After more than a decade of peregrinations about Italy, Mussolini’s body was at last buried in his birthplace. Predappio is now filled with souvenir shops selling T-shirts, sweatshirts—all black, not black as in “too hip to wear grey,” but as in Blackshirts; badges, coffee cups, busts, beer mugs, refrigerator magnets, posters, calendars, bibs with Mussolini’s face and Fascist insignia, history repeating itself, after tragedy and farce, as kitsch.
In 1966, the six test tubes containing the samples of Mussolini’s brain were returned to his widow, with the compliments of the US ambassador to Italy, although the tag on the box misspelled his name as “Mussolinni.”
A few years later a McDonald’s was opened overlooking the Piazzale Loreto, eaters of il fast gazing out at the bronze slab atop a stone plinth, a memorial to the fourteen Partisans whose bodies were dumped there, with a bas-relief sculpture that suggests the naked and heroic figures featured in the Great German Art exhibitions of Nazi Germany.
In 2009, the Villa Feltrinelli, Mussolini’s last home, was opened as a luxury hotel.
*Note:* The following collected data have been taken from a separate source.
import Summits.QuantumFields.QCD.Theses.HeatSlicedQuarks
import Summits.QuantumFields.QCD.Theorems.HeatSlicedQuarksInterleavedHeatSliceFlowCollapse
import Summits.QuantumFields.QCD.Theorems.HeatSlicedQuarksQuarkSliceStability
import Summits.QuantumFields.QCD.Theorems.RobustYangMillsHandover.Negative.GapClauses

/-!
# `InterleavedFlowProper` (crux stmt-QuantumFields-18031, route HeatSlicedQuarks): logical anatomy of
# the glue — what a disproof must deliver, which hypotheses are load-bearing (negative-side support,
# cdisprove seat)

The crux is the glue `TracedQuadraticParametrix → QuarkLoopCoefficient → InterleavedHeatSliceFlow`, and the
parent glue `InterleavedHeatSliceFlow := SmallFieldUltracontractivity → ActionBoundsLowModes →
ContinuumQCDExists` has collapsed onto the route target X₀ (`interleavedHeatSliceFlow_iff_continuumQCDExists`,
both engine cruxes 8871/8872 being theorems).  Proved here, sorry-free, pure logic over tree theorems:

* `not_interleavedFlowProper_iff` — `¬ glue ↔ TQP ∧ QLC ∧ ¬ X₀`: any refutation of this item must PROVE
  both lattice milestones (items 17985, 16786) AND REFUTE continuum QCD; `not_QCD_of_not_interleavedFlowProper`
  — it would refute the summit conjunct `QCD` as stated.
* `interleavedFlowProper_iff_continuumQCDExists` — modulo the two milestones the glue IS X₀ (no logical
  discount; the planner declares it X₀-hard);  `interleavedFlowProper_iff_retired` — the rev-7 restatement
  (17988 → 18031: the hypothesis `QuarkSliceStability` was dropped) is logically idle, that support being a
  theorem (`QuarkSliceStability_proof`).
* load-bearing analysis: the variants with a milestone dropped (written inline) are
  consequences of X₀, so a `_false_without_` theorem for either would be a disproof of X₀
  (`not_continuumQCDExists_of_not_withoutTQP/QLC`); `interleavedFlowProper_or` — either a milestone is
  false (then the glue is vacuous) or the glue is equivalent to X₀; given `¬ X₀`, the glue holds iff a
  milestone is false (`interleavedFlowProper_iff_milestone_false_of_not_continuumQCDExists`).
* `not_threshold_of_not_interleavedFlowProper` — the consequent is OFFSET-BLIND (tree
  `continuumQCDExists_iff_threshold`: X₀ ≡ massive QCD for all splittings above an unpinned common offset
  `M₀ ≥ 0`), so a refutation must kill even that heavy-threshold form; the glue never has to reach the
  chiral regime.

None of these refutes the crux; they fence it (see the crux work file
`Summits/QuantumFields/QCD/Cruxes/InterleavedFlowProper/Disproof.lean` for the attacks on the two
milestones — the only cheap closures — and why they resist).  No definitions, no named facts: every
variant of the glue is written inline.
-/

namespace Summit.QuantumFields.QCD.Theorems.InterleavedFlowProper.Negative

open Summit.QuantumFields.QCD.Theses.HeatSlicedQuarks
open Summit.QuantumFields.QCD.Cruxes.InterleavedHeatSliceFlow
  (interleavedHeatSliceFlow_iff_continuumQCDExists)
open Literature.MathematicalPhysics.QuantumFieldTheory

/-! ## What a disproof must deliver -/

/-- **Content of the glue**: it is equivalent to "the two milestones imply the route target X₀"
(the parent glue has collapsed onto X₀, items 8871/8872 being theorems). -/
theorem interleavedFlowProper_iff_target_form :
    InterleavedFlowProper ↔
      (TracedQuadraticParametrix → QuarkLoopCoefficient → ContinuumQCDExists) :=
  ⟨fun h h1 h2 => interleavedHeatSliceFlow_iff_continuumQCDExists.mp (h h1 h2),
    fun h h1 h2 => interleavedHeatSliceFlow_iff_continuumQCDExists.mpr (h h1 h2)⟩

/-- **What a refutation of item 18031 must deliver**: both lattice milestones proved AND X₀ refuted. -/
theorem not_interleavedFlowProper_iff :
    ¬ InterleavedFlowProper ↔
      (TracedQuadraticParametrix ∧ QuarkLoopCoefficient ∧ ¬ ContinuumQCDExists) := by
  rw [interleavedFlowProper_iff_target_form]
  constructor
  · intro h
    by_contra hc
    apply h
    intro h1 h2
    by_contra hX
    exact hc ⟨h1, h2, hX⟩
  · rintro ⟨h1, h2, hX⟩ h
    exact hX (h h1 h2)

/-- Any disproof of the glue is a disproof of the route target X₀ = `ContinuumQCDExists`. -/
theorem not_continuumQCDExists_of_not_interleavedFlowProper (h : ¬ InterleavedFlowProper) :
    ¬ ContinuumQCDExists :=
  (not_interleavedFlowProper_iff.mp h).2.2

/-- **A disproof of the glue would refute the summit conjunct `QCD` as stated** (`QCD = QCDOf 2 ∧ QCDOf 3`
implies X₀: drop the chirality and gap clauses). -/
theorem not_QCD_of_not_interleavedFlowProper (h : ¬ InterleavedFlowProper) : ¬ _root_.QCD := by
  intro hQ
  apply not_continuumQCDExists_of_not_interleavedFlowProper h
  intro Nf hNf
  have key : ∀ N : ℕ, QCDOf N → ∃ reg : QCDRegularisation N, reg.HasMassScaling ∧
      ∀ m : Fin N → ℝ, (∀ f, 0 < m f) → ∃ (z shift : QCDField N → ℕ → ℝ)
        (T : OSData (QCDField N) 4), IsQCDAlong (reg.scheme m z shift) T ∧
          T.IsNontrivial QCDField.glue ∧ T.IsNonGaussian QCDField.glue ∧
            ∀ f g : Fin N, f ≠ g → T.IsNontrivial (QCDField.pseudoRe f g) := by
    rintro N ⟨reg, hms, -, hall⟩
    refine ⟨reg, hms, fun m hm => ?_⟩
    obtain ⟨z, shift, T, hA, hN, hG, hP, -⟩ := hall m hm
    exact ⟨z, shift, T, hA, hN, hG, hP⟩
  rcases hNf with rfl | rfl
  · exact key 2 hQ.1
  · exact key 3 hQ.2

/-- Given the two milestones, the glue IS the target: they give no logical discount. -/
theorem interleavedFlowProper_iff_continuumQCDExists
    (h1 : TracedQuadraticParametrix) (h2 : QuarkLoopCoefficient) :
    InterleavedFlowProper ↔ ContinuumQCDExists :=
  ⟨fun h => interleavedHeatSliceFlow_iff_continuumQCDExists.mp (h h1 h2),
    fun hX _ _ => interleavedHeatSliceFlow_iff_continuumQCDExists.mpr hX⟩

/-- **The rev-7 restatement is logically idle**: `QuarkSliceStability` is a theorem
(`QuarkSliceStability_proof`), so the retired typing of the glue (item 17988, route rev ≤ 6:
`TQP → QLC → QuarkSliceStability → InterleavedHeatSliceFlow`) and the current typing 18031 coincide. -/
theorem interleavedFlowProper_iff_retired :
    InterleavedFlowProper ↔
      (TracedQuadraticParametrix → QuarkLoopCoefficient → QuarkSliceStability →
        InterleavedHeatSliceFlow) :=
  ⟨fun h h1 h2 _ => h h1 h2,
    fun h h1 h2 => h h1 h2 Theorems.HeatSlicedQuarks.QuarkSliceStability_proof⟩

/-! ## Load-bearing analysis: a milestone dropped -/

/-- OBSTRUCTION: the glue with `TracedQuadraticParametrix` DROPPED (`QLC → InterleavedHeatSliceFlow`) is a
consequence of X₀, so a `_false_without_TQP` theorem would disprove continuum QCD. -/
theorem not_continuumQCDExists_of_not_withoutTQP
    (h : ¬ (QuarkLoopCoefficient → InterleavedHeatSliceFlow)) : ¬ ContinuumQCDExists :=
  fun hX => h fun _ => interleavedHeatSliceFlow_iff_continuumQCDExists.mpr hX

/-- OBSTRUCTION: the glue with `QuarkLoopCoefficient` DROPPED (`TQP → InterleavedHeatSliceFlow`) is a
consequence of X₀, so a `_false_without_QLC` theorem would disprove continuum QCD. -/
theorem not_continuumQCDExists_of_not_withoutQLC
    (h : ¬ (TracedQuadraticParametrix → InterleavedHeatSliceFlow)) : ¬ ContinuumQCDExists :=
  fun hX => h fun _ => interleavedHeatSliceFlow_iff_continuumQCDExists.mpr hX

/-- The dropped-milestone variants are sandwiched, `X₀ → (glue without H) → glue`, and modulo the two
milestones both are equivalent to X₀. -/
theorem withoutTQP_iff_and_withoutQLC_iff
    (h1 : TracedQuadraticParametrix) (h2 : QuarkLoopCoefficient) :
    ((QuarkLoopCoefficient → InterleavedHeatSliceFlow) ↔ ContinuumQCDExists) ∧
      ((TracedQuadraticParametrix → InterleavedHeatSliceFlow) ↔ ContinuumQCDExists) :=
  ⟨⟨fun h => interleavedHeatSliceFlow_iff_continuumQCDExists.mp (h h2),
      fun hX _ => interleavedHeatSliceFlow_iff_continuumQCDExists.mpr hX⟩,
    ⟨fun h => interleavedHeatSliceFlow_iff_continuumQCDExists.mp (h h1),
      fun hX _ => interleavedHeatSliceFlow_iff_continuumQCDExists.mpr hX⟩⟩

/-- **Trichotomy**: a milestone is false (and then the glue is vacuously provable), or the glue is
literally equivalent to X₀. -/
theorem interleavedFlowProper_or :
    (¬ TracedQuadraticParametrix ∨ ¬ QuarkLoopCoefficient) ∨
      (InterleavedFlowProper ↔ ContinuumQCDExists) := by
  by_cases h1 : TracedQuadraticParametrix
  · by_cases h2 : QuarkLoopCoefficient
    · exact Or.inr (interleavedFlowProper_iff_continuumQCDExists h1 h2)
    · exact Or.inl (Or.inr h2)
  · exact Or.inl (Or.inl h1)

/-- The exact sense of the route note "trivial again if 17985/16786 false": were X₀ false, the glue would
hold iff a milestone is false. -/
theorem interleavedFlowProper_iff_milestone_false_of_not_continuumQCDExists (hX : ¬ ContinuumQCDExists) :
    InterleavedFlowProper ↔ (¬ TracedQuadraticParametrix ∨ ¬ QuarkLoopCoefficient) := by
  rw [interleavedFlowProper_iff_target_form]
  constructor
  · intro h
    by_contra hc
    push Not at hc
    exact hX (h hc.1 hc.2)
  · rintro (h | h) h1 h2
    · exact absurd h1 h
    · exact absurd h2 h

/-! ## The consequent is offset-blind -/

/-- X₀ is offset-blind (tree `RobustYangMillsHandover.Negative.continuumQCDExists_iff_threshold`: re-base
`m_crit(k) ↦ m_crit(k) + a_k M₀ / Z_m(k)`), hence a refutation of the glue must refute even the
heavy-threshold form of X₀: for some `N_f ∈ {2, 3}`, for EVERY offset `M₀ ≥ 0` and every regularisation
with mass scaling, some mass tuple above `M₀` admits no non-trivial QCD data along the scheme. The
consequent of the glue never reaches the chiral regime (the summit's `QCDOf` adds `IsChiralAtZero` and the
gap clauses; X₀ has neither, by design of the route). -/
theorem not_threshold_of_not_interleavedFlowProper (h : ¬ InterleavedFlowProper) :
    ¬ ∀ Nf : ℕ, Nf = 2 ∨ Nf = 3 → ∃ M₀ : ℝ, 0 ≤ M₀ ∧ ∃ reg : QCDRegularisation Nf, reg.HasMassScaling ∧
        ∀ m : Fin Nf → ℝ, (∀ f, M₀ < m f) →
          ∃ (z shift : QCDField Nf → ℕ → ℝ) (T : OSData (QCDField Nf) 4),
            IsQCDAlong (reg.scheme m z shift) T ∧ T.IsNontrivial QCDField.glue ∧
              T.IsNonGaussian QCDField.glue ∧
                ∀ f g : Fin Nf, f ≠ g → T.IsNontrivial (QCDField.pseudoRe f g) :=
  fun hT => not_continuumQCDExists_of_not_interleavedFlowProper h
    (RobustYangMillsHandover.Negative.continuumQCDExists_iff_threshold.mpr hT)

end Summit.QuantumFields.QCD.Theorems.InterleavedFlowProper.Negative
In that same year, for a minimum bid of 15,000 euros, three glass vials said to contain the blood and brains of Mussolini were offered for sale on eBay, although the listing was removed hours after being posted, as eBay policy states: “We don’t allow humans, the human body, or any human body parts or products to be listed on eBay.” ☐
In addition to the work cited directly in the text, I am deeply indebted to Italo Calvino’s “The Dictator’s Hats,” Stanford Italian Review, Vol. 8, nos. 1/2, 1990, translated by Chris Bogie; to R.J.B. Bosworth’s Mussolini, New York: Oxford University Press, 2002; Sergio Luzzatto’s The Body of Il Duce: Mussolini’s Corpse and the Fortunes of Italy (translated by Frederika Randall) New York: Metropolitan Books, Henry Holt & Company, 2005; Philip V. Cannistraro and Brian R. Sullivan’s Il Duce’s Other Woman, New York: Morrow, 1993; Frances Stonor Saunders’ The Woman Who Shot Mussolini, New York: Metropolitan Books, Henry Holt & Company, 2010; Victoria de Grazia’s How Fascism Ruled Women: Italy, 1922-1945, Berkeley, Los Angeles, Oxford: University of California Press, 1992; and Simonetta Falasca-Zamponi’s Fascist Spectacle: The Aesthetics of Power in Mussolini’s Italy, Berkeley, Los Angeles, London: University of California Press, 1997.